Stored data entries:
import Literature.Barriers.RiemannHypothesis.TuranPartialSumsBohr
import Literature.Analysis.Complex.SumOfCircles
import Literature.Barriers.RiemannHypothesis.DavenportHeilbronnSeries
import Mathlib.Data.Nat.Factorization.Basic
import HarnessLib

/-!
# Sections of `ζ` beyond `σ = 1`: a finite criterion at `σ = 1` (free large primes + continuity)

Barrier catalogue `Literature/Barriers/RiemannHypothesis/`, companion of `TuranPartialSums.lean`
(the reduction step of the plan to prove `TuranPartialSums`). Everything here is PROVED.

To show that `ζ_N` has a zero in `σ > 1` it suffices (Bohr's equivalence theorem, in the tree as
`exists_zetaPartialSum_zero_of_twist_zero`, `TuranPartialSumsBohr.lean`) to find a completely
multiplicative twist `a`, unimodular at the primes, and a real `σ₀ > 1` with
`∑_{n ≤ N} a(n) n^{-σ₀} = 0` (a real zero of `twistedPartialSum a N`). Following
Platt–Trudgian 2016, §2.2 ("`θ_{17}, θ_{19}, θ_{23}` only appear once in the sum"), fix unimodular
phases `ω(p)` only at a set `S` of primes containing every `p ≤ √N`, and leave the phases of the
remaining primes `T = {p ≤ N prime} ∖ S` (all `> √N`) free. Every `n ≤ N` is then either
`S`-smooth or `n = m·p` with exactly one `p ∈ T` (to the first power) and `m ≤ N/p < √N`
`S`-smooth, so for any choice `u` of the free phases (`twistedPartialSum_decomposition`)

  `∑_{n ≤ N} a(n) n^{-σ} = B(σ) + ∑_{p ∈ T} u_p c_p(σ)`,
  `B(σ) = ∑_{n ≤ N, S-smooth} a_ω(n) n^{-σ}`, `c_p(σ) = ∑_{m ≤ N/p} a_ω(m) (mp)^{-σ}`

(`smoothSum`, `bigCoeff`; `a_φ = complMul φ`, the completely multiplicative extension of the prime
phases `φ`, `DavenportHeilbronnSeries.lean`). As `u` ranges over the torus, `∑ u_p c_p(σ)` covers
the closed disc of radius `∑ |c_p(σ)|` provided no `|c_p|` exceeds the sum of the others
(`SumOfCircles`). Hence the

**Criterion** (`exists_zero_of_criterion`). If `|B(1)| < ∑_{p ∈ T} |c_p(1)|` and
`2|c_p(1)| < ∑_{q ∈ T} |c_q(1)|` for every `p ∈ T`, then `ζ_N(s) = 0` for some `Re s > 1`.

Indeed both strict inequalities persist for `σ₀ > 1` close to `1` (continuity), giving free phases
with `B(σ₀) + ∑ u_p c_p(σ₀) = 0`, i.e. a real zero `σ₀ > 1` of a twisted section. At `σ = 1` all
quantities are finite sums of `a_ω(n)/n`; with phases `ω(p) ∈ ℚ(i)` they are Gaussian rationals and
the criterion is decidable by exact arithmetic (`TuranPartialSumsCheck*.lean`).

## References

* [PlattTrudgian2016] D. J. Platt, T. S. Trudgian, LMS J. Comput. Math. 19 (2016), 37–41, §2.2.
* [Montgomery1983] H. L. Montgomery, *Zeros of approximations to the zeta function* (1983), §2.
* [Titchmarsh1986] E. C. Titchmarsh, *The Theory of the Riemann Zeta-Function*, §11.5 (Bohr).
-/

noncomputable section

==

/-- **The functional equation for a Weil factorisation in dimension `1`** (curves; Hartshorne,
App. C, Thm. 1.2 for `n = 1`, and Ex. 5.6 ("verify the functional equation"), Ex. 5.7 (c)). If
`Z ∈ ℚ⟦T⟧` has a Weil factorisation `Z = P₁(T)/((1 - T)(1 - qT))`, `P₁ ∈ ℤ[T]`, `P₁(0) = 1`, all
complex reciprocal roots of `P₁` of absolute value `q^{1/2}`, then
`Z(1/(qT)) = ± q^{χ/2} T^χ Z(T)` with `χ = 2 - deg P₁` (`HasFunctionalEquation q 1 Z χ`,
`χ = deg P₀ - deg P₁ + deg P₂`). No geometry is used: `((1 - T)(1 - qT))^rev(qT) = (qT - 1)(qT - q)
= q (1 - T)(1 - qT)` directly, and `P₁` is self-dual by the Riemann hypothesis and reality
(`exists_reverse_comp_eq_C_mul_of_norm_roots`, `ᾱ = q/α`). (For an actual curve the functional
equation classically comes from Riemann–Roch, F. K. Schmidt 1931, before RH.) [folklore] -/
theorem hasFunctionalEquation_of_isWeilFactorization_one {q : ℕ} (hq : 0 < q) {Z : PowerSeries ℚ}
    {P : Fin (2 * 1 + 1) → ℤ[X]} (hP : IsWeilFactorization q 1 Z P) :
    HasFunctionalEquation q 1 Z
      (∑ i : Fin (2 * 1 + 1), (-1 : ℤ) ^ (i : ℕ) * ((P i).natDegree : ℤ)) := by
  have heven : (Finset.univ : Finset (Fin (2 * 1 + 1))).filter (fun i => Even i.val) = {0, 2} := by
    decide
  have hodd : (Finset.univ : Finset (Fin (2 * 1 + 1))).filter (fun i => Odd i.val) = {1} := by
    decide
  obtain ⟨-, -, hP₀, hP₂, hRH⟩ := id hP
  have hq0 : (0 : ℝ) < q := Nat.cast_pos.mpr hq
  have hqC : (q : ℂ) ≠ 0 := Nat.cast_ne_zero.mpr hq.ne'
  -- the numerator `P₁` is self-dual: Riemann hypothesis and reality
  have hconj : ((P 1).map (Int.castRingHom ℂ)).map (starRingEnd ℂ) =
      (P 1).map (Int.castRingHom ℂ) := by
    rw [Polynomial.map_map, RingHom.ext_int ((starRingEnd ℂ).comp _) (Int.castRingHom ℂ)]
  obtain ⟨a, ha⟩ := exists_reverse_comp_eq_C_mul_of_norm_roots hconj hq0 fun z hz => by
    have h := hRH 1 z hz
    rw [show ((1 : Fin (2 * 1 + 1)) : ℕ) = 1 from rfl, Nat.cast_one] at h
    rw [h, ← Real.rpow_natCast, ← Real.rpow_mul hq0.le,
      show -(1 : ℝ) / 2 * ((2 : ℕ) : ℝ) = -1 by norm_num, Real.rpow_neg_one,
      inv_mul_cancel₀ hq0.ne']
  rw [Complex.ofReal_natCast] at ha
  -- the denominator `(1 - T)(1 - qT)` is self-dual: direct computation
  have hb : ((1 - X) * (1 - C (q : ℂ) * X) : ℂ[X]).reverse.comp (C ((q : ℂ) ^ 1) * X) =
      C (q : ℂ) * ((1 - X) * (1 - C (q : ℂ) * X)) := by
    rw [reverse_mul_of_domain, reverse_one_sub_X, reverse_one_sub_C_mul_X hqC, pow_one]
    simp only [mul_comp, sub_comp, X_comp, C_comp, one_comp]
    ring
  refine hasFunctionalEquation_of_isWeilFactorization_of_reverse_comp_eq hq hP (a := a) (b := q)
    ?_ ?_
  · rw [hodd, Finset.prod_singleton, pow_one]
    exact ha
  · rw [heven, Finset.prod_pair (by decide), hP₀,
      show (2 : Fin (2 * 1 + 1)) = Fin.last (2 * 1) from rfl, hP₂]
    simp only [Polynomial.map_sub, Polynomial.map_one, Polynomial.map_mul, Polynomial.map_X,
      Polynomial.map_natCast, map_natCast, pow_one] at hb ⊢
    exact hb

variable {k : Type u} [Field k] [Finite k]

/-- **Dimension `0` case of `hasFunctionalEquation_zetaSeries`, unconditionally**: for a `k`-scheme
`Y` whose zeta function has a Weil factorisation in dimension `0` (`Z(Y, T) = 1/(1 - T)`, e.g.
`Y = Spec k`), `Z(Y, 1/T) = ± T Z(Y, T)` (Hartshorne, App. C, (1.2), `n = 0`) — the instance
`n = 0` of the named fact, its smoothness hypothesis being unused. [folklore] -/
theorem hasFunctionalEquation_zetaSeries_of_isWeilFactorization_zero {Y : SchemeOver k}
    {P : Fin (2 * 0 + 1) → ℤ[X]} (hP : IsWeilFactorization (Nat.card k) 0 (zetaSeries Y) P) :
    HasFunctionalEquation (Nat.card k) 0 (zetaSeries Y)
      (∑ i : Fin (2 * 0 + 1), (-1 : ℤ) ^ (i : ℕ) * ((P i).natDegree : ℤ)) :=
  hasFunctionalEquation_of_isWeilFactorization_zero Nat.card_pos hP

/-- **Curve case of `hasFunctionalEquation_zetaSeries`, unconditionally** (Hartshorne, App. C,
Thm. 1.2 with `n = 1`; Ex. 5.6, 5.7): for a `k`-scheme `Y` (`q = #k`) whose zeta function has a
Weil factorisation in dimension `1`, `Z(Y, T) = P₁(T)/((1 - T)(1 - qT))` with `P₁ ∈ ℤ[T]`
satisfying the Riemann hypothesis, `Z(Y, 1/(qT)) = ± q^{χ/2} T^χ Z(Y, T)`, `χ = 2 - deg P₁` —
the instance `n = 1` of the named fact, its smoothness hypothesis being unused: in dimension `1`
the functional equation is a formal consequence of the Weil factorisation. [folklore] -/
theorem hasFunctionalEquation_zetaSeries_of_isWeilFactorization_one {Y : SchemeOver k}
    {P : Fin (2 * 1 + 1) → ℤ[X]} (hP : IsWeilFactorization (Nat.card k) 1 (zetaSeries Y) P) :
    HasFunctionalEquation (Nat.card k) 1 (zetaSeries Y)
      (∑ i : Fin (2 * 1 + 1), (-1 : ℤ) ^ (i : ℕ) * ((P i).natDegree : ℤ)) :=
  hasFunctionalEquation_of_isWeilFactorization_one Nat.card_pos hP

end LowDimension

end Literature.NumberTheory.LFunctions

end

Assigned task.
From the records above, reproduce exactly the lines from the one with "To show that" to the one with "phases of the", both included, and no others.

Problem solution.
To show that `ζ_N` has a zero in `σ > 1` it suffices (Bohr's equivalence theorem, in the tree as
`exists_zetaPartialSum_zero_of_twist_zero`, `TuranPartialSumsBohr.lean`) to find a completely
multiplicative twist `a`, unimodular at the primes, and a real `σ₀ > 1` with
`∑_{n ≤ N} a(n) n^{-σ₀} = 0` (a real zero of `twistedPartialSum a N`). Following
Platt–Trudgian 2016, §2.2 ("`θ_{17}, θ_{19}, θ_{23}` only appear once in the sum"), fix unimodular
phases `ω(p)` only at a set `S` of primes containing every `p ≤ √N`, and leave the phases of the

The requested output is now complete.